Users quickly understood how to interact with the compensation grid due to its spreadsheet-like structure.

2. Visibility Built Confidence

Participants consistently mentioned feeling more confident reviewing compensation changes compared to their current workflows.

Why:

  • Clear change indicators

  • Side-by-side comparisons

  • Centralized comments and history


Participant feedback (paraphrased):
“This feels much safer than what we do today.”


Design validation:
Surfacing context reduced anxiety around approving high-impact changes.

3. AI Was Seen as a Differentiator

AI summaries were one of the most positively received elements.

Insight:
Users valued AI when it summarized and explained, not when it tried to decide.

Design validation:

  • AI framed as guidance

  • Clear boundaries between human decisions and system insights

  • Transparent language and tone

4. Centralization Was a Major Win

Participants appreciated having everything in one place:

  • Proposed changes

  • Historical compensation

  • Comments

  • Approval actions


This removed the need to cross-reference spreadsheets, emails, and notes.

Impact:
Reduced cognitive load and faster review cycles.

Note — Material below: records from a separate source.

/-
Copyright (c) 2026. All rights reserved.
Released under Apache 2.0 license as described in the file LICENSE.
Authors: abc-iut cell — seat abc-iut-w4-d089 (wave 4, gen 9; row «F-1922-AS-TYPED», L3-lead β43 (b)), after the integrated
Thm 5.4 line v6 (p457403), abc-iut-w4-d083's compatible reading and abc-iut-w6-d070's tempered level topologies.
-/
import Literature.AnabelianGeometry.SemiGraphs.ArithThm54IntegratedChartHcontFree
import Literature.AnabelianGeometry.SemiGraphs.ArithQuasiGeometricLiteralReduction
import HarnessLib

/-!
# [SemiAnbd] Thm 5.4 (iii) AS TYPED at the outer models: the frozen LITERAL `ArithQuasiGeometricCorrespondenceStatement`
# (FACT-LIST F-1922) BY NAME, from the integrated line v6 modulo ONE displayed hypothesis `hdist` (proof-only)

Mochizuki, *Semi-graphs of anabelioids*, Publ. RIMS **42** (2006), §5 Thm 5.4 (iii) p. 66 [cite: MochizukiSemiAnbd2006,
Thm 5.4 (iii), p. 66]: "applying `B^temp(−)` determines a natural bijective correspondence between locally open morphisms
`𝔊 → ℍ` over `A` and arithmetically quasi-geometric morphisms of temperoids `B^temp(𝔊) → B^temp(ℍ)` over `A^⊤`".

PROOF-ONLY file (abc-iut cell, layer L3, T54 board / L-F pack B row F-1922 «AS-TYPED», L3-lead ruling β43 (b); seat
abc-iut-w4-d089 gen 9).  No definition, no new named fact; statement files untouched.  The integrated line of record v6
(`arithThm54_outerModels_chart_of_producers_anyRepresentatives_hcontFree`, p457403) concludes, at the outer models
`E_𝒢 := π₁^temp(𝒢) ⋊^out Π_A`, `E_ℋ := π₁^temp(ℋ) ⋊^out Π_{A′}` with the canonical `B^temp`, Thm 5.4 (i) ∧ (ii) AS TYPED on
both sides and the COMPATIBLE reading of (iii).  The abstract reduction of this row
(`ArithQuasiGeometricLiteralReduction.lean`: literal ∧ (i) ∧ (ii) pins both verticial images over ONE edge-like pair;
distinctness is exactly the missing datum) turns this into the frozen LITERAL statement (F-1922's decl) modulo ONE
displayed, print-meaningful hypothesis:

* `arithQuasiGeometricCorrespondenceStatement_outerModels_of_hdist` — under EXACTLY v6's binders (verbatim; representatives
  `Rc′` on the `ℋ′` side only) plus `hdist` ("no LITERALLY arithmetically quasi-geometric `f : E_𝒢 → E_ℋ` over `A^⊤` carries
  two distinct arithmetically maximal compact subgroups of `E_𝒢` with arithmetically ample meet into ONE arithmetically
  maximal compact subgroup of `E_ℋ`"), the frozen `ArithQuasiGeometricCorrespondenceStatement 𝔊 ℍ e aug_𝒢 aug_ℋ B^temp`
  holds at the outer models.  Inputs by name: v6; `E_𝒢` Hausdorff in abc-iut-w6-d070's tempered level topology
  (`arithLevelTopology_t2Space`); transport of (i)(ii) along `e⁻¹` (`arithMaximalCompactStatementI/II_comp_mulEquiv_iff`,
  `e` an isomorphism of profinite groups); `arithQuasiGeometricCorrespondenceStatement_of_compat_of_hdist`.

HONEST LABEL.  This is a CONDITIONAL closer of F-1922 at the genuine carrier: the residual per side is v6's (module
docstring of `ArithThm54IntegratedChartHcontFree.lean`) and, across, `hdist` — the arithmetic shadow of the COLLAPSE FOLD
(cell finding O-T54-1 / t2g2-F1; geometric kernel precedent `IwahoriWitness.exists_collapseFold`), NOT claimed derivable and
expected FALSE at any Thm-5.4-frame carrier with an edge admitting a `Π_A`-equivariant fold (GAP-LEDGER row G-w4d089-g9-1).
So the file records precisely what separates the kernel's Thm 5.4 (iii) (compatible reading, v6) from the statement AS
TYPED.  Typed ≠ proved for the residual inputs; nothing here bears on [IUTchIII] Cor. 3.12.
-/

namespace Literature.AnabelianGeometry.SemiGraphs

open _root_.CategoryTheory _root_.Topology _root_.Filter ProfiniteSemiGraph Literature.AnabelianGeometry.EtaleTheta
open scoped Pointwise

universe u v u₀

variable {Obj : Type u} [Category.{v} Obj] {𝓥 : SemiAnbdVocab.{u, v, u₀} Obj}
variable {𝔊 ℍ : ArithSemiGraph 𝓥} {e : 𝔊.PA ≃* ℍ.PA}
variable {𝒢 ℋ : ProfiniteSemiGraph.{u₀}}
import Mathlib
import HarnessLib
import Summits.HubbardSuperconductivity.HubbardSuperconductivity.Theorems.KLProgrammeKLRegimeEngineV17F2ClosersVGQDoors

/-!
# K3 ENGINE (stmt-HubbardSuperconductivity-20437 `KLRegimeEngineV17F2`, V2 registration 27cd7ed0f55f17c0), row (c) `stub_engine_step_values`:
# the three remaining SHARE rows `hShareHd`, `hShareRL`, `hShareEps` of the (c)-OUT package from CURRENCY rows (sufficient forms, producer's choice)
# (cell gate-hubbard-kl, seat hubbard-kl-k3c2-p2 g25; companion of `…ClosersVGQSizeFits` p717608)

WHY.  After `…ClosersVGQSizeFits` / `…ClosersVGQOutD` the (c)-OUT package (γ: `rowC_hexOut_of_pkgγ`, δ: `rowC_hexOut_of_pkgδ`) keeps three SHARE rows whose left sides are
producer data in unknown currency: `hShareHd` (`(Λₙ − Λₙ₊₁)·RH/2 ≤ ¼·cloc·(Klam U)²·4^{−θn}`, the `Hd` cross-line row), `hShareRL` (`RL ≤ ¼·Q.CL β n/L`, the finite-volume
`LOC` row) and `hShareEps` (`2(ε₁·2048·15367 + A₂·4096·15381·(ρw/π + 1/L)) + 2εS·2048·15367 ≤ ¼·cloc(Klam U)²4^{−θn} + ¼·Q.CR(Klam|U|)³2⁻ⁿ`, the flatness / window
entries of the dressed split and of the self-energy insertion).  They stay ROWS of the package (the producer — E1 / k3c1 — picks its currency), but each has an
elementary SUFFICIENT currency form at the registered tokens (`klEngGeo11.cloc = 2¹⁰`, `θ = ½` ⇒ slot `256·(Klam U)²·2⁻ⁿ`; floors `2⁶⁰(β²+1)4ⁿ ≤ Q.CL β n`, `2⁶⁰ ≤ Q.CR`
at `Q = klEngQ9dG klEngGeo14 P R`), proved here once so that a producer meeting it discharges the row by ONE call:
* **`rowC_shareHd_of_currency`** — `RH ≤ 2¹⁴·(Klam U)²·2ⁿ` ⇒ `hShareHd` (`Λₙ − Λₙ₊₁ = (3/128)·4⁻ⁿ`);
* **`rowC_shareRL_of_currency`** — `RL ≤ 2⁵⁸·(β²+1)·4ⁿ/L` ⇒ `hShareRL`;
* **`rowC_shareEps_of_currency`** — the CUBIC, `2⁻ⁿ`-decaying forms `ε₁ ≤ 2³⁰(Klam U)³2⁻ⁿ`, `εS ≤ 2³⁰(Klam U)³2⁻ⁿ`, `A₂·(ρw/π + 1/L) ≤ 2²⁹(Klam U)³2⁻ⁿ` ⇒ `hShareEps`
  (booked entirely in the `CR` part; the natural flatness `ℓ·X·Λₙ₊₁` of band-scale-Lipschitz data decays like `4⁻ⁿ`, and «FLAT-CUBIC» (AMENDMENT 25) makes `X` cubic);
* generic-real cores `shareHd_arith`, `shareEps_arith`.
Pure real arithmetic between package numerals; nothing here asserts any row of the package, (c), K3 or superconductivity.  0 kit · 0 lit.
-/

namespace Summit.HubbardSuperconductivity.HubbardSuperconductivity.Theorems.EngineV8

set_option linter.dupNamespace false -- summit = problem name (single-conjunct summit), D-0017

noncomputable section

open Real Finset Literature.MathematicalPhysics.QuantumLattice Literature.MathematicalPhysics.QuantumLattice.BandSectorCounting
open Summit.HubbardSuperconductivity.HubbardSuperconductivity.Theorems.KLProgrammeLegKernels
open Summit.HubbardSuperconductivity.HubbardSuperconductivity.Theorems.KLRegimeSplit

/-! ## §1 Generic-real cores -/

/-- `Hd`-share arithmetic: `(e₀(4ⁿ)⁻¹ − e₀(4ⁿ⁺¹)⁻¹)·(RH/2) ≤ ¼·(cloc·K2·(2ⁿ)⁻¹)` for `RH ≤ 2¹⁴·K2·2ⁿ`, `e₀ = 1/32`, `2¹⁰ ≤ cloc`. -/
theorem shareHd_arith {K2 RH cloc : ℝ} (n : ℕ) (hK2 : 0 ≤ K2) (hcloc : 2 ^ 10 ≤ cloc) (hRH : RH ≤ 2 ^ 14 * K2 * 2 ^ n) :
    (1 / 32 * ((4 : ℝ) ^ n)⁻¹ - 1 / 32 * ((4 : ℝ) ^ (n + 1))⁻¹) * (2⁻¹ * RH) ≤ 4⁻¹ * (cloc * K2 * ((2 : ℝ) ^ n)⁻¹) := by
  have h2 : (0 : ℝ) < 2 ^ n := by positivity
  have h4 : (4 : ℝ) ^ n = 2 ^ n * 2 ^ n := by rw [← mul_pow]; norm_num
  have hfac : 1 / 32 * ((4 : ℝ) ^ n)⁻¹ - 1 / 32 * ((4 : ℝ) ^ (n + 1))⁻¹ = 3 / 128 * ((2 : ℝ) ^ n)⁻¹ * ((2 : ℝ) ^ n)⁻¹ := by
    rw [pow_succ, h4]; field_simp; ring
  rw [hfac]
  have hi : 0 < ((2 : ℝ) ^ n)⁻¹ := by positivity
  have hRH' : ((2 : ℝ) ^ n)⁻¹ * RH ≤ 2 ^ 14 * K2 := by
    calc ((2 : ℝ) ^ n)⁻¹ * RH ≤ ((2 : ℝ) ^ n)⁻¹ * (2 ^ 14 * K2 * 2 ^ n) := mul_le_mul_of_nonneg_left hRH hi.le
      _ = 2 ^ 14 * K2 := by field_simp
  have hcl : 2 ^ 10 * K2 * ((2 : ℝ) ^ n)⁻¹ ≤ cloc * K2 * ((2 : ℝ) ^ n)⁻¹ :=
    mul_le_mul_of_nonneg_right (mul_le_mul_of_nonneg_right hcloc hK2) hi.le
  have : 3 / 128 * ((2 : ℝ) ^ n)⁻¹ * ((2 : ℝ) ^ n)⁻¹ * (2⁻¹ * RH) = 3 / 256 * ((2 : ℝ) ^ n)⁻¹ * (((2 : ℝ) ^ n)⁻¹ * RH) := by ring
  rw [this]
  nlinarith [mul_le_mul_of_nonneg_left hRH' (show (0 : ℝ) ≤ 3 / 256 * ((2 : ℝ) ^ n)⁻¹ by positivity)]

/-- `ε`-share arithmetic in the cubic slot: `2(ε₁·a + W·b) + 2εS·a ≤ ¼·CR·K3·D` for `ε₁, εS ≤ 2³⁰K3·D`, `W ≤ 2²⁹K3·D`, `a ≤ 2²⁵`, `b ≤ 2²⁶`, `2⁶⁰ ≤ CR`. -/
theorem shareEps_arith {ε₁ εS W a b K3 D CR slot : ℝ} (hK3 : 0 ≤ K3) (hD : 0 ≤ D) (ha0 : 0 ≤ a) (ha : a ≤ 2 ^ 25) (hb0 : 0 ≤ b) (hb : b ≤ 2 ^ 26)
    (hε₁ : ε₁ ≤ 2 ^ 30 * K3 * D) (hεS : εS ≤ 2 ^ 30 * K3 * D) (hW : W ≤ 2 ^ 29 * K3 * D) (hCR : 2 ^ 60 ≤ CR) (hslot : 0 ≤ slot) :
    2 * (ε₁ * a + W * b) + 2 * (εS * a) ≤ 4⁻¹ * slot + 4⁻¹ * (CR * K3 * D) := by
  have hKD : 0 ≤ K3 * D := mul_nonneg hK3 hD
  have h1 : ε₁ * a ≤ 2 ^ 30 * K3 * D * 2 ^ 25 := by nlinarith
  have h2 : εS * a ≤ 2 ^ 30 * K3 * D * 2 ^ 25 := by nlinarith
  have h3 : W * b ≤ 2 ^ 29 * K3 * D * 2 ^ 26 := by nlinarith
  have h4 : 2 ^ 60 * (K3 * D) ≤ CR * (K3 * D) := mul_le_mul_of_nonneg_right hCR hKD
  nlinarith

/-! ## §2 The three share rows at the registered tokens, `s = ¼`, `Q = klEngQ9dG klEngGeo14 P R` -/

variable {P : SplitConsts} {R : RenConsts} {U : ℝ}

/-- **`hShareHd` FROM A CURRENCY ROW**: `RH ≤ 2¹⁴·(Klam U)²·2ⁿ` gives `(Λₙ − Λₙ₊₁)·(RH/2) ≤ ¼·(klEngGeo11.cloc·(Klam U)²·4^{−(klEngGeo11.θ·n)})`
(the literal `hShareHd` of `rowC_hexOut_of_pkgγ/δ`; `cloc = 2¹⁰`, `θ = ½`). -/
theorem rowC_shareHd_of_currency (U : ℝ) (n : ℕ) {RH : ℝ} (hRH : RH ≤ 2 ^ 14 * (P.Klam * U) ^ 2 * 2 ^ n) :
    (klScale klE0 n - klScale klE0 (n + 1)) * (2⁻¹ * RH) ≤ 4⁻¹ * (klEngGeo11.cloc * (P.Klam * U) ^ 2 * (4 : ℝ) ^ (-(klEngGeo11.θ * n))) := by
  rw [cloc_slot_eq_of_half klEngGeo11_θ_eq]
  unfold klScale
  rw [klE0]
  exact shareHd_arith n (sq_nonneg _) (le_of_eq klEngGeo11_cloc_eq.symm) hRH

/-- **`hShareRL` FROM A CURRENCY ROW**: `RL ≤ 2⁵⁸·(β²+1)·4ⁿ/L` gives `RL ≤ ¼·((klEngQ9dG klEngGeo14 P R).CL β n / L)` (floor `2⁶⁰Psq²Rsq²(β²+1)4ⁿ ≤ CL β n`). -/
theorem rowC_shareRL_of_currency (P : SplitConsts) (R : RenConsts) (β : ℝ) {L : ℕ} (n : ℕ) {RL : ℝ}
    (hRL : RL ≤ 2 ^ 58 * (β ^ 2 + 1) * (4 : ℝ) ^ n / L) :
    RL ≤ 4⁻¹ * ((klEngQ9dG klEngGeo14 P R).CL β n / L) := by
  have hP1 : 1 ≤ klEngPsq P := one_le_klEngPsq P
  have hR1 : 1 ≤ klEngRsq R := one_le_klEngRsq R
  have hPR : 1 ≤ klEngPsq P ^ 2 * klEngRsq R ^ 2 := one_le_mul_of_one_le_of_one_le (one_le_pow₀ hP1) (one_le_pow₀ hR1)
  have hfl := rowC_hQCL klEngGeo14 P R β n
  have hCL : 2 ^ 60 * (β ^ 2 + 1) * (4 : ℝ) ^ n ≤ (klEngQ9dG klEngGeo14 P R).CL β n := by
    refine le_trans ?_ hfl
    have h0 : 0 ≤ 2 ^ 60 * (β ^ 2 + 1) * (4 : ℝ) ^ n := by positivity
    calc 2 ^ 60 * (β ^ 2 + 1) * (4 : ℝ) ^ n ≤ 2 ^ 60 * (β ^ 2 + 1) * (4 : ℝ) ^ n * (klEngPsq P ^ 2 * klEngRsq R ^ 2) :=
          le_mul_of_one_le_right h0 hPR
      _ = 2 ^ 60 * klEngPsq P ^ 2 * klEngRsq R ^ 2 * (β ^ 2 + 1) * (4 : ℝ) ^ n := by ring
  have hL0 : (0 : ℝ) ≤ (L : ℝ) := Nat.cast_nonneg L
  calc RL ≤ 2 ^ 58 * (β ^ 2 + 1) * (4 : ℝ) ^ n / L := hRL
    _ = 4⁻¹ * (2 ^ 60 * (β ^ 2 + 1) * (4 : ℝ) ^ n / L) := by ring
    _ ≤ 4⁻¹ * ((klEngQ9dG klEngGeo14 P R).CL β n / L) := by
        exact mul_le_mul_of_nonneg_left (div_le_div_of_nonneg_right hCL hL0) (by norm_num)

/-- **`hShareEps` FROM THREE CUBIC CURRENCY ROWS**: `ε₁ ≤ 2³⁰(Klam U)³2⁻ⁿ`, `εS ≤ 2³⁰(Klam U)³2⁻ⁿ`, `A₂·(ρw/π + 1/L) ≤ 2²⁹(Klam U)³2⁻ⁿ` (`0 < U`) give the literal
`hShareEps` of `rowC_hexOut_of_pkgγ/δ` at `s = ¼`, `Q = klEngQ9dG klEngGeo14 P R` — booked entirely in the `CR`-part of the slot (`2⁶⁰ ≤ Q.CR`). -/
theorem rowC_shareEps_of_currency (P : SplitConsts) (R : RenConsts) (hU : 0 < U) {L : ℕ} (n : ℕ) {ε₁ εS A₂ ρw : ℝ}
    (hε₁ : ε₁ ≤ 2 ^ 30 * (P.Klam * U) ^ 3 * ((2 : ℝ) ^ n)⁻¹) (hεS : εS ≤ 2 ^ 30 * (P.Klam * U) ^ 3 * ((2 : ℝ) ^ n)⁻¹)
    (hW : A₂ * (ρw / π + ((L : ℝ))⁻¹) ≤ 2 ^ 29 * (P.Klam * U) ^ 3 * ((2 : ℝ) ^ n)⁻¹) (hKU : 0 ≤ P.Klam * U) :
    2 * ((ε₁ * (2048 * 15367) + A₂ * (4096 * 15381) * (ρw / π + ((L : ℝ))⁻¹))) + 2 * (εS * (2048 * 15367)) ≤
      4⁻¹ * (klEngGeo11.cloc * (P.Klam * U) ^ 2 * (4 : ℝ) ^ (-(klEngGeo11.θ * n))) +
        4⁻¹ * ((klEngQ9dG klEngGeo14 P R).CR * (P.Klam * |U|) ^ 3 * ((2 : ℝ) ^ n)⁻¹) := by
  rw [abs_of_pos hU]
  have hP1 : 1 ≤ klEngPsq P := one_le_klEngPsq P
  have hR1 : 1 ≤ klEngRsq R := one_le_klEngRsq R
  have hPR : 1 ≤ klEngPsq P ^ 2 * klEngRsq R ^ 2 := one_le_mul_of_one_le_of_one_le (one_le_pow₀ hP1) (one_le_pow₀ hR1)
  have hCR : 2 ^ 60 ≤ (klEngQ9dG klEngGeo14 P R).CR := by
    refine le_trans ?_ (rowC_hQCR klEngGeo14 P R)
    have : (2 : ℝ) ^ 60 ≤ 2 ^ 60 * (klEngPsq P ^ 2 * klEngRsq R ^ 2) := le_mul_of_one_le_right (by positivity) hPR
    exact this.trans_eq (by ring)
  have hslot : 0 ≤ klEngGeo11.cloc * (P.Klam * U) ^ 2 * (4 : ℝ) ^ (-(klEngGeo11.θ * n)) := by
    have h4 : 0 < (4 : ℝ) ^ (-(klEngGeo11.θ * n)) := Real.rpow_pos_of_pos (by norm_num) _
    rw [klEngGeo11_cloc_eq]; positivity
  have hmain := shareEps_arith (a := 2048 * 15367) (b := 4096 * 15381) (pow_nonneg hKU 3) (by positivity : (0 : ℝ) ≤ ((2 : ℝ) ^ n)⁻¹)
    (by norm_num) (by norm_num) (by norm_num) (by norm_num) hε₁ hεS hW hCR hslot
  have e : 2 * ((ε₁ * (2048 * 15367) + A₂ * (4096 * 15381) * (ρw / π + ((L : ℝ))⁻¹))) + 2 * (εS * (2048 * 15367)) =
      2 * (ε₁ * (2048 * 15367) + A₂ * (ρw / π + ((L : ℝ))⁻¹) * (4096 * 15381)) + 2 * (εS * (2048 * 15367)) := by ring
  rw [e]
  exact hmain

/-! ## §3 (append, g25) The frame-shift ROOM line of the (c)-OUT package from currency sizes -/

/-- **THE FRAME-SHIFT ROOM LINE FROM CURRENCY SIZES**: the arithmetic row `547400·((8/π)·2946·n₆ + 4·s₂·n₄) ≤ klHshiftC` of the frame-shift sub-package of
`rowC_hexOut_of_pkgγ/δ` (the room line of p2's `hshift_succ_of_sizes_geom`) holds for ANY kernel sizes `n₆ ≤ 2⁶⁰`, `s₂·n₄ ≤ 2⁷⁰` (`klHshiftC = 2⁹⁶`;
`547400·(7503·2⁶⁰ + 4·2⁷⁰) ≈ 2^92.6`). -/
theorem rowC_hshiftRoom_of_currency {n₆ s₂ n₄ : ℝ} (h6 : n₆ ≤ 2 ^ 60) (h24 : s₂ * n₄ ≤ 2 ^ 70) :
    547400 * (8 / Real.pi * 2946 * n₆ + 4 * s₂ * n₄) ≤ klHshiftC := by
  rw [klHshiftC_eq]
  have hπ3 := Real.pi_gt_three
  have hπ0 := Real.pi_pos
  have h8 : 8 / Real.pi ≤ 8 / 3 := div_le_div_of_nonneg_left (by norm_num) (by norm_num) hπ3.le
  have h80 : 0 ≤ 8 / Real.pi := by positivity
  rcases le_or_gt 0 n₆ with hn | hn
  · have h1 : 8 / Real.pi * 2946 * n₆ ≤ 8 / 3 * 2946 * 2 ^ 60 := by
      have := mul_le_mul h8 (mul_le_mul_of_nonneg_left h6 (by norm_num : (0:ℝ) ≤ 2946)) (by positivity) (by norm_num)
      nlinarith
    nlinarith
  · have h1 : 8 / Real.pi * 2946 * n₆ ≤ 0 := by
      have : 0 ≤ 8 / Real.pi * 2946 := by positivity
      nlinarith
    nlinarith

end

end Summit.HubbardSuperconductivity.HubbardSuperconductivity.Theorems.EngineV8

Areas for Improvement & Iteration

Areas for Improvement & Iteration

Areas for Improvement & Iteration

1. Action Clarity in Dense Screens

Some users hesitated when multiple actions were available at once.

What we learned:

  • Primary actions needed stronger visual hierarchy

  • Secondary actions needed clearer grouping


Design response:

  • Refined button hierarchy

  • Improved spacing and grouping of actions

  • Clearer labeling in review states

2. Notifications & Status Feedback

A few users wanted clearer confirmation of:

  • When changes were officially submitted

  • When approvals were completed


Design response:

  • Improved status indicators

  • Added clearer submission and approval feedback

  • Reinforced notifications for key moments

3. Discoverability of Comments

While comments were valued, some users didn’t notice them immediately.

Design response:

  • Stronger visual cues for existing comments

  • Clearer entry points for adding context

Overall Validation

Across sessions, participants consistently described the experience as:

  • Clear

  • Safer than current tools

  • Less stressful

  • More transparent


One participant summarized it best:
“This is worlds better than what we’re doing now.”

This feedback reinforced that the feature successfully balanced flexibility with control — the core challenge of compensation workflows.

Learnings & Next Steps

Learnings & Next Steps

Learnings & Next Steps

Key Learnings

  • Familiar patterns lower fear in high-risk workflows

  • Visibility and auditability matter as much as speed

  • AI adds the most value when it explains, not decides

  • Small clarity issues become amplified in complex systems

What This Feature Unlocked

  • Foundation for benchmarking and budget planning

  • Future enhancements to approval workflows

  • Expanded use of AI for insights across performance and compensation

  • Strong positioning against competitors relying on manual processes

Final Takeaway

Designing compensation tools isn’t about moving faster — it’s about helping people make confident decisions.

By combining familiar interaction patterns, strong system safeguards, and carefully positioned AI assistance, this feature transforms a stressful, error-prone process into one that feels controlled, transparent, and trustworthy.